## [EXERCISE PROMPT]
Take every line from the entries below that includes the word "obtain" and copy it.

## [AVAILABLE DATA]
set_option maxHeartbeats 1600000 in
-- one long assembly with explicit constants (five estimates and their eventual absorptions)
/-- **Proposition 2.7, main case**: `GEH[(1+θ)/2]` implies `EH[θ]` for `0 < θ < 1`.
[cite: Polymath8b2014, Proposition 2.7] -/
theorem eh_of_geh_pos {θ : ℝ} (hθ0 : 0 < θ) (hθ1 : θ < 1)
    (hGEH : GeneralizedElliottHalberstam ((1 + θ) / 2)) : EH θ := by
  -- reduce to exponents `A > 0`
  suffices hpos : ∀ A : ℝ, 0 < A →
      (fun x : ℝ => ∑ q ∈ Icc 1 ⌊x ^ θ⌋₊,
        ⨆ a : (ZMod q)ˣ, |ParityWave0.chebyshevPsiMod q a x - x / Nat.totient q|) =O[atTop]
      fun x : ℝ => x / Real.log x ^ A by
    intro A
    refine (hpos (max A 1) (lt_of_lt_of_le one_pos (le_max_right _ _))).trans ?_
    refine IsBigO.of_bound 1 ?_
    filter_upwards [eventually_ge_atTop (Real.exp 1)] with x hx
    have hx0 : 0 < x := lt_of_lt_of_le (Real.exp_pos 1) hx
    have hL : 1 ≤ Real.log x := by rwa [Real.le_log_iff_exp_le hx0]
    rw [one_mul, Real.norm_of_nonneg (by positivity), Real.norm_of_nonneg (by positivity)]
    exact div_le_div_of_nonneg_left hx0.le (Real.rpow_pos_of_pos (by linarith) _)
      (Real.rpow_le_rpow_of_exponent_le hL (le_max_left _ _))
  intro A hA
  -- parameters
  set ϑ' : ℝ := (1 + θ) / 2 with hϑ'
  have hϑ'0 : 0 < ϑ' := by rw [hϑ']; linarith
  have hϑ'1 : ϑ' < 1 := by rw [hϑ']; linarith
  set κ : ℝ := θ / ϑ' with hκ
  have hκθ : κ * ϑ' = θ := by rw [hκ]; field_simp
  have hκ0 : 0 < κ := div_pos hθ0 hϑ'0
  have hκ1 : κ < 1 := by rw [hκ, div_lt_one hϑ'0, hϑ']; linarith
  have hθκ : θ < κ := by
    rw [hκ, lt_div_iff₀ hϑ'0, hϑ']; nlinarith
  -- the window bound and the prime number theorem
  obtain ⟨C_W, hW⟩ := ehWindow_of_geh hϑ'0 hϑ'1 hGEH hA
  obtain ⟨X₀, hX₀⟩ := eventually_atTop.1 hW
  obtain ⟨C_P, hP⟩ := (Literature.NumberTheory.LFunctions.PsiLogPower.chebyshevPsi_sub_self_isBigO_div_logPow (A + 2)).bound
  set CW : ℝ := max C_W 0 with hCW
  set CP : ℝ := max C_P 0 with hCP
  refine IsBigO.of_bound (2 * CW * κ ^ (-A) + 1 + (4 * CP + 1)) ?_
  -- eventual conditions
  have e1 : ∀ᶠ x : ℝ in atTop, max X₀ 2 ≤ x ^ κ := (tendsto_rpow_atTop hκ0).eventually_ge_atTop _
  have e2 : ∀ᶠ x : ℝ in atTop, Real.exp 1 ≤ x := eventually_ge_atTop _
  have e3 : ∀ᶠ x : ℝ in atTop, 27 * Real.log x ^ (A + 2) ≤ x ^ (1 - κ) := by
    have := (isLittleO_log_rpow_rpow_atTop (A + 2) (by linarith : 0 < 1 - κ)).bound (show (0:ℝ) < 1 / 27 by norm_num)
    filter_upwards [this, eventually_ge_atTop (1 : ℝ)] with x hx hx1
    rw [Real.norm_of_nonneg (Real.rpow_nonneg (Real.log_nonneg hx1) _),
      Real.norm_of_nonneg (Real.rpow_nonneg (by linarith) _)] at hx
    linarith
  have e4 : ∀ᶠ x : ℝ in atTop, 8 * Real.log x ^ (A + 4) ≤ x := by
    have := (isLittleO_log_rpow_rpow_atTop (A + 4) zero_lt_one).bound (show (0:ℝ) < 1 / 8 by norm_num)
    filter_upwards [this, eventually_ge_atTop (1 : ℝ)] with x hx hx1
    rw [Real.norm_of_nonneg (Real.rpow_nonneg (Real.log_nonneg hx1) _),
      Real.norm_of_nonneg (Real.rpow_nonneg (by linarith) _), Real.rpow_one] at hx
    linarith
  filter_upwards [e1, e2, e3, e4, hP] with x hx1 hx2 hx3 hx4 hPx
  -- basic facts
  have hx0 : 0 < x := lt_of_lt_of_le (Real.exp_pos 1) hx2
  have hx1' : 1 ≤ x := le_trans (by have := Real.add_one_le_exp (1:ℝ); linarith) hx2
  have hL1 : 1 ≤ Real.log x := by rwa [Real.le_log_iff_exp_le hx0]
  have hL0 : 0 < Real.log x := by linarith
  set L := Real.log x with hLdef
  have hLA : 0 < L ^ A := Real.rpow_pos_of_pos hL0 A
  have hXκ : X₀ ≤ x ^ κ := (le_max_left _ _).trans hx1
  have h2κ : (2 : ℝ) ≤ x ^ κ := (le_max_right _ _).trans hx1
  have hxκx : x ^ κ ≤ x := by
    calc x ^ κ ≤ x ^ (1 : ℝ) := Real.rpow_le_rpow_of_exponent_le hx1' hκ1.le
      _ = x := Real.rpow_one x
  set Q := ⌊x ^ θ⌋₊ with hQ
  have hQx : (Q : ℝ) ≤ x := (Nat.floor_le (Real.rpow_nonneg hx0.le _)).trans
    ((Real.rpow_le_rpow_of_exponent_le hx1' hθ1.le).trans (Real.rpow_one x).le)
  have hQθ : (Q : ℝ) ≤ x ^ θ := Nat.floor_le (Real.rpow_nonneg hx0.le _)
  have hlogQ : Real.log Q ≤ L := by
    rcases Nat.eq_zero_or_pos Q with h0 | h0
    · rw [h0]; simp; linarith
    · exact Real.log_le_log (by exact_mod_cast h0) hQx
  have hlogQ0 : 0 ≤ Real.log Q := Real.log_natCast_nonneg Q
  -- Step 1: from `ψ` to `Δ`
  have hnn : 0 ≤ ∑ q ∈ Icc 1 Q, ⨆ a : (ZMod q)ˣ, |ParityWave0.chebyshevPsiMod q a x - x / Nat.totient q| :=
    Finset.sum_nonneg fun q _ => Real.iSup_nonneg fun _ => abs_nonneg _
  rw [Real.norm_of_nonneg hnn, Real.norm_of_nonneg (by positivity)]
  have step1 : ∑ q ∈ Icc 1 Q, (⨆ a : (ZMod q)ˣ, |ParityWave0.chebyshevPsiMod q a x - x / Nat.totient q|) ≤
      ∑ q ∈ Icc 1 Q, (⨆ a : (ZMod q)ˣ, |apDiscrepancy (fun n => (Λ n : ℝ)) ⌊x⌋₊ q a|) +
        (|Chebyshev.psi x - x| + 2 * L ^ 2) * ∑ q ∈ Icc 1 Q, 1 / (Nat.totient q : ℝ) := by
    rw [Finset.mul_sum, ← Finset.sum_add_distrib]
    refine Finset.sum_le_sum fun q hq => ?_
    rw [Finset.mem_Icc] at hq
    haveI : Nonempty (ZMod q)ˣ := ⟨1⟩
    have hqx : (q : ℝ) ≤ x := le_trans (by exact_mod_cast hq.2) hQx
    refine ciSup_le fun a => (abs_chebyshevPsiMod_sub_le hq.1 a hx1' hqx).trans ?_
    rw [mul_one_div]
    exact add_le_add (le_ciSup (Set.finite_range fun b : (ZMod q)ˣ =>
      |apDiscrepancy (fun n => (Λ n : ℝ)) ⌊x⌋₊ q b|).bddAbove a) le_rfl
  -- Step 2: the PNT part
  have step2 : (|Chebyshev.psi x - x| + 2 * L ^ 2) * ∑ q ∈ Icc 1 Q, 1 / (Nat.totient q : ℝ) ≤
      (4 * CP + 1) * (x / L ^ A) := by
    have hφ := sum_Icc_one_div_totient_le_sq Q
    have hφ' : ∑ q ∈ Icc 1 Q, 1 / (Nat.totient q : ℝ) ≤ 4 * L ^ 2 := by
      have h1 : 1 + Real.log Q ≤ 2 * L := by linarith
      have h0 : 0 ≤ 1 + Real.log Q := by linarith
      calc ∑ q ∈ Icc 1 Q, 1 / (Nat.totient q : ℝ) ≤ (1 + Real.log Q) ^ 2 := hφ
        _ ≤ (2 * L) ^ 2 := pow_le_pow_left₀ h0 h1 2
        _ = 4 * L ^ 2 := by ring
    have hψ : |Chebyshev.psi x - x| ≤ CP * (x / L ^ (A + 2)) := by
      rw [Real.norm_eq_abs, Real.norm_of_nonneg (by positivity)] at hPx
      exact hPx.trans (mul_le_mul_of_nonneg_right (le_max_left _ _) (by positivity))
    have hA2 : L ^ (A + 2) = L ^ A * L ^ 2 := by
      rw [Real.rpow_add hL0]; congr 1; exact_mod_cast Real.rpow_natCast L 2
    have hA4 : L ^ (A + 4) = L ^ A * L ^ 4 := by
      rw [Real.rpow_add hL0]; congr 1; exact_mod_cast Real.rpow_natCast L 4
    have t1 : CP * (x / L ^ (A + 2)) * (4 * L ^ 2) = 4 * CP * (x / L ^ A) := by
      rw [hA2]; field_simp
    have t2 : 2 * L ^ 2 * (4 * L ^ 2) ≤ x / L ^ A := by
      rw [le_div_iff₀ hLA]
      rw [hA4] at hx4
      have e : 2 * L ^ 2 * (4 * L ^ 2) * L ^ A = 8 * (L ^ A * L ^ 4) := by ring
      rw [e]; exact hx4
    have hs0 : 0 ≤ ∑ q ∈ Icc 1 Q, 1 / (Nat.totient q : ℝ) := Finset.sum_nonneg fun _ _ => by positivity
    calc (|Chebyshev.psi x - x| + 2 * L ^ 2) * ∑ q ∈ Icc 1 Q, 1 / (Nat.totient q : ℝ)
        ≤ (CP * (x / L ^ (A + 2)) + 2 * L ^ 2) * (4 * L ^ 2) :=
          mul_le_mul (add_le_add hψ le_rfl) hφ' hs0 (by positivity)
      _ = 4 * CP * (x / L ^ A) + 2 * L ^ 2 * (4 * L ^ 2) := by rw [add_mul, t1]
      _ ≤ 4 * CP * (x / L ^ A) + x / L ^ A := add_le_add le_rfl t2
      _ = (4 * CP + 1) * (x / L ^ A) := by ring
  -- Step 3: dyadic decomposition of `Δ(⌊x⌋)`
  set I : ℕ := ⌈(1 - κ) * L / Real.log 2⌉₊ with hI
  have hlog2 : 0 < Real.log 2 := Real.log_pos (by norm_num)
  have hI1 : (1 - κ) * L ≤ I * Real.log 2 := by
    have := Nat.le_ceil ((1 - κ) * L / Real.log 2)
    rw [← hI, div_le_iff₀ hlog2] at this; exact this
  have hI2 : ((I : ℝ) - 1) * Real.log 2 < (1 - κ) * L := by
    have := Nat.ceil_lt_add_one (show 0 ≤ (1 - κ) * L / Real.log 2 by
      exact div_nonneg (mul_nonneg (by linarith) hL0.le) hlog2.le)
    rw [← hI] at this
    have : (I : ℝ) - 1 < (1 - κ) * L / Real.log 2 := by linarith
    rwa [lt_div_iff₀ hlog2] at this
  -- `x / 2^I ≤ x^κ` and `x / 2^i > x^κ` for `i < I`
  have hpow2 : ∀ n : ℕ, ((2 : ℝ) ^ n) = Real.exp (n * Real.log 2) := by
    intro n; rw [← Real.exp_log (pow_pos (by norm_num : (0:ℝ) < 2) n), Real.log_pow]
  have hxsplit : x = x ^ κ * x ^ (1 - κ) := by
    rw [← Real.rpow_add hx0]; ring_nf; exact (Real.rpow_one x).symm
  have hx1κ : x ^ (1 - κ) = Real.exp ((1 - κ) * L) := by
    rw [Real.rpow_def_of_pos hx0, hLdef]; ring_nf
  have hM_le : x / 2 ^ I ≤ x ^ κ := by
    rw [div_le_iff₀ (pow_pos (by norm_num) _), hpow2]
    calc x = x ^ κ * Real.exp ((1 - κ) * L) := by rw [← hx1κ]; exact hxsplit
      _ ≤ x ^ κ * Real.exp (I * Real.log 2) :=
          mul_le_mul_of_nonneg_left (Real.exp_le_exp.2 hI1) (Real.rpow_nonneg hx0.le _)
  have hXi : ∀ i < I, x ^ κ ≤ x / 2 ^ i := by
    intro i hi
    rw [le_div_iff₀ (pow_pos (by norm_num) _), hpow2]
    have hi' : (i : ℝ) ≤ I - 1 := by
      have : i + 1 ≤ I := hi
      have : ((i + 1 : ℕ) : ℝ) ≤ I := by exact_mod_cast this
      push_cast at this; linarith
    calc x ^ κ * Real.exp (i * Real.log 2) ≤ x ^ κ * Real.exp ((I - 1) * Real.log 2) :=
          mul_le_mul_of_nonneg_left (Real.exp_le_exp.2 (mul_le_mul_of_nonneg_right hi' hlog2.le))
            (Real.rpow_nonneg hx0.le _)
      _ ≤ x ^ κ * Real.exp ((1 - κ) * L) :=
          mul_le_mul_of_nonneg_left (Real.exp_le_exp.2 hI2.le) (Real.rpow_nonneg hx0.le _)
      _ = x := by rw [← hx1κ]; exact hxsplit.symm
  have step3 : ∑ q ∈ Icc 1 Q, (⨆ a : (ZMod q)ˣ, |apDiscrepancy (fun n => (Λ n : ℝ)) ⌊x⌋₊ q a|) ≤
      ∑ i ∈ range I, ∑ q ∈ Icc 1 Q, (⨆ a : (ZMod q)ˣ,
        |apDiscrepancy (fun n => (Λ n : ℝ)) ⌊x / 2 ^ i⌋₊ q a -
          apDiscrepancy (fun n => (Λ n : ℝ)) ⌊x / 2 ^ i / 2⌋₊ q a|) +
      ∑ q ∈ Icc 1 Q, (⨆ a : (ZMod q)ˣ, |apDiscrepancy (fun n => (Λ n : ℝ)) ⌊x / 2 ^ I⌋₊ q a|) := by
    rw [Finset.sum_comm, ← Finset.sum_add_distrib]
    exact Finset.sum_le_sum fun q _ => iSup_abs_apDiscrepancy_le_dyadic x I q
  -- Step 4: the windows
  have step4 : ∑ i ∈ range I, ∑ q ∈ Icc 1 Q, (⨆ a : (ZMod q)ˣ,
        |apDiscrepancy (fun n => (Λ n : ℝ)) ⌊x / 2 ^ i⌋₊ q a -
          apDiscrepancy (fun n => (Λ n : ℝ)) ⌊x / 2 ^ i / 2⌋₊ q a|) ≤
      2 * CW * κ ^ (-A) * (x / L ^ A) := by
    have hterm : ∀ i ∈ range I, ∑ q ∈ Icc 1 Q, (⨆ a : (ZMod q)ˣ,
        |apDiscrepancy (fun n => (Λ n : ℝ)) ⌊x / 2 ^ i⌋₊ q a -
          apDiscrepancy (fun n => (Λ n : ℝ)) ⌊x / 2 ^ i / 2⌋₊ q a|) ≤
        CW * κ ^ (-A) * (x / L ^ A) * (1 / 2 ^ i) := by
      intro i hi
      rw [Finset.mem_range] at hi
      have hXi' := hXi i hi
      have hX0' : X₀ ≤ x / 2 ^ i := hXκ.trans hXi'
      have hXpos : 0 < x / 2 ^ i := by positivity
      refine (sum_window_le_of_le hϑ'0 hκθ hx0.le hXi').trans ?_
      refine (hX₀ _ hX0').trans ?_
      -- `C_W X / log^A X ≤ CW κ^{-A} (x/L^A)/2^i` with `X = x/2^i`, `log X ≥ κ L`
      have hlogX : κ * L ≤ Real.log (x / 2 ^ i) := by
        have : Real.log (x ^ κ) = κ * L := by rw [Real.log_rpow hx0]
        rw [← this]
        exact Real.log_le_log (by positivity) hXi'
      have hκL : 0 < κ * L := mul_pos hκ0 hL0
      have hlogXA : (κ * L) ^ A ≤ Real.log (x / 2 ^ i) ^ A := Real.rpow_le_rpow hκL.le hlogX hA.le
      have hκLA : 0 < (κ * L) ^ A := Real.rpow_pos_of_pos hκL A
      calc C_W * (x / 2 ^ i) / Real.log (x / 2 ^ i) ^ A
          ≤ CW * (x / 2 ^ i) / Real.log (x / 2 ^ i) ^ A := by
            refine div_le_div_of_nonneg_right (mul_le_mul_of_nonneg_right (le_max_left _ _) hXpos.le) ?_
            exact Real.rpow_nonneg ((mul_nonneg hκ0.le hL0.le).trans hlogX) _
        _ ≤ CW * (x / 2 ^ i) / (κ * L) ^ A :=
            div_le_div_of_nonneg_left (by positivity) hκLA hlogXA
        _ = CW * κ ^ (-A) * (x / L ^ A) * (1 / 2 ^ i) := by
            rw [Real.mul_rpow hκ0.le hL0.le, Real.rpow_neg hκ0.le]
            field_simp
    refine (Finset.sum_le_sum hterm).trans ?_
    rw [← Finset.mul_sum]
    have hgeom : ∑ i ∈ range I, (1 : ℝ) / 2 ^ i ≤ 2 := by
      have := geom_sum_Ico_le_of_lt_one (x := (1/2 : ℝ)) (by norm_num) (by norm_num) (m := 0) (n := I)
      simp only [Finset.range_eq_Ico, pow_zero] at this ⊢
      have e : ∀ i, (1 : ℝ) / 2 ^ i = (1 / 2) ^ i := fun i => by rw [div_pow, one_pow]
      simp only [e]
      refine this.trans (by norm_num)
    have h0 : 0 ≤ CW * κ ^ (-A) * (x / L ^ A) := by positivity
    calc CW * κ ^ (-A) * (x / L ^ A) * ∑ i ∈ range I, (1 : ℝ) / 2 ^ i
        ≤ CW * κ ^ (-A) * (x / L ^ A) * 2 := mul_le_mul_of_nonneg_left hgeom h0
      _ = 2 * CW * κ ^ (-A) * (x / L ^ A) := by ring
  -- Step 5: the tail
  have step5 : ∑ q ∈ Icc 1 Q, (⨆ a : (ZMod q)ˣ, |apDiscrepancy (fun n => (Λ n : ℝ)) ⌊x / 2 ^ I⌋₊ q a|) ≤
      x / L ^ A := by
    set M := ⌊x / 2 ^ I⌋₊ with hM
    have hMκ : (M : ℝ) ≤ x ^ κ := (Nat.floor_le (by positivity)).trans hM_le
    have hM1 : 1 ≤ M := by
      -- `x/2^I > x^κ/2 ≥ 1`
      have : x ^ κ / 2 ≤ x / 2 ^ I := by
        rcases Nat.eq_zero_or_pos I with h0 | hIpos
        · rw [h0, pow_zero, div_one]; linarith
        · have := hXi (I - 1) (by omega)
          calc x ^ κ / 2 ≤ (x / 2 ^ (I - 1)) / 2 := div_le_div_of_nonneg_right this (by norm_num)
            _ = x / 2 ^ I := by rw [div_div, ← pow_succ, Nat.sub_add_cancel hIpos]
      exact Nat.le_floor (by rw [Nat.cast_one]; linarith)
    have hlogM : Real.log M ≤ L := by
      refine Real.log_le_log (by exact_mod_cast hM1) (hMκ.trans hxκx)
    have hlogM0 : 0 ≤ Real.log (M : ℝ) := Real.log_natCast_nonneg M
    refine (sum_iSup_abs_apDiscrepancy_tail_le (Q := Q) hM1).trans ?_
    have hlog4 : Real.log 4 + 4 ≤ 6 := by
      have := Real.log_two_lt_d9
      rw [show (4 : ℝ) = 2 ^ 2 by norm_num, Real.log_pow]; push_cast; linarith
    have hxθκ : x ^ θ ≤ x ^ κ := Real.rpow_le_rpow_of_exponent_le hx1' hθκ.le
    have hM0 : (0 : ℝ) ≤ M := Nat.cast_nonneg _
    -- bound each term by a multiple of `x^κ L²`
    have u1 : (M : ℝ) * Real.log M * (1 + Real.log Q) ≤ x ^ κ * L * (2 * L) := by
      refine mul_le_mul (mul_le_mul hMκ hlogM hlogM0 (by positivity)) (by linarith) (by positivity) (by positivity)
    have u2 : (Q : ℝ) * Real.log M ≤ x ^ κ * L := mul_le_mul (hQθ.trans hxθκ) hlogM hlogM0 (by positivity)
    have u3 : (Real.log 4 + 4) * M * (1 + Real.log Q) ^ 2 ≤ 6 * x ^ κ * (2 * L) ^ 2 := by
      have : (1 + Real.log Q) ^ 2 ≤ (2 * L) ^ 2 := pow_le_pow_left₀ (by positivity) (by linarith) 2
      refine mul_le_mul (mul_le_mul hlog4 hMκ hM0 (by norm_num)) this (by positivity) (by positivity)
    have u4 : x ^ κ * L * (2 * L) + x ^ κ * L + 6 * x ^ κ * (2 * L) ^ 2 ≤ 27 * L ^ 2 * x ^ κ := by
      have h1 : x ^ κ * L ≤ x ^ κ * L ^ 2 := by
        rw [sq]; exact mul_le_mul_of_nonneg_left (le_mul_of_one_le_right hL0.le hL1) (by positivity)
      calc x ^ κ * L * (2 * L) + x ^ κ * L + 6 * x ^ κ * (2 * L) ^ 2 = 26 * (x ^ κ * L ^ 2) + x ^ κ * L := by ring
        _ ≤ 26 * (x ^ κ * L ^ 2) + x ^ κ * L ^ 2 := by linarith
        _ = 27 * L ^ 2 * x ^ κ := by ring
    -- `27 L² x^κ ≤ x / L^A`
    have u5 : 27 * L ^ 2 * x ^ κ ≤ x / L ^ A := by
      rw [le_div_iff₀ hLA]
      have hA2 : L ^ (A + 2) = L ^ A * L ^ 2 := by
        rw [Real.rpow_add hL0]; congr 1; exact_mod_cast Real.rpow_natCast L 2
      calc 27 * L ^ 2 * x ^ κ * L ^ A = (27 * L ^ (A + 2)) * x ^ κ := by rw [hA2]; ring
        _ ≤ x ^ (1 - κ) * x ^ κ := mul_le_mul_of_nonneg_right hx3 (Real.rpow_nonneg hx0.le _)
        _ = x := by rw [mul_comm]; exact hxsplit.symm
    linarith
  -- assemble
  have e : (2 * CW * κ ^ (-A) + 1 + (4 * CP + 1)) * (x / L ^ A) =
      2 * CW * κ ^ (-A) * (x / L ^ A) + x / L ^ A + (4 * CP + 1) * (x / L ^ A) := by ring
  rw [e]
  linarith [step1, step2, step3, step4, step5]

## [SOLUTION BELOW]
  obtain ⟨C_W, hW⟩ := ehWindow_of_geh hϑ'0 hϑ'1 hGEH hA
  obtain ⟨X₀, hX₀⟩ := eventually_atTop.1 hW
  obtain ⟨C_P, hP⟩ := (Literature.NumberTheory.LFunctions.PsiLogPower.chebyshevPsi_sub_self_isBigO_div_logPow (A + 2)).bound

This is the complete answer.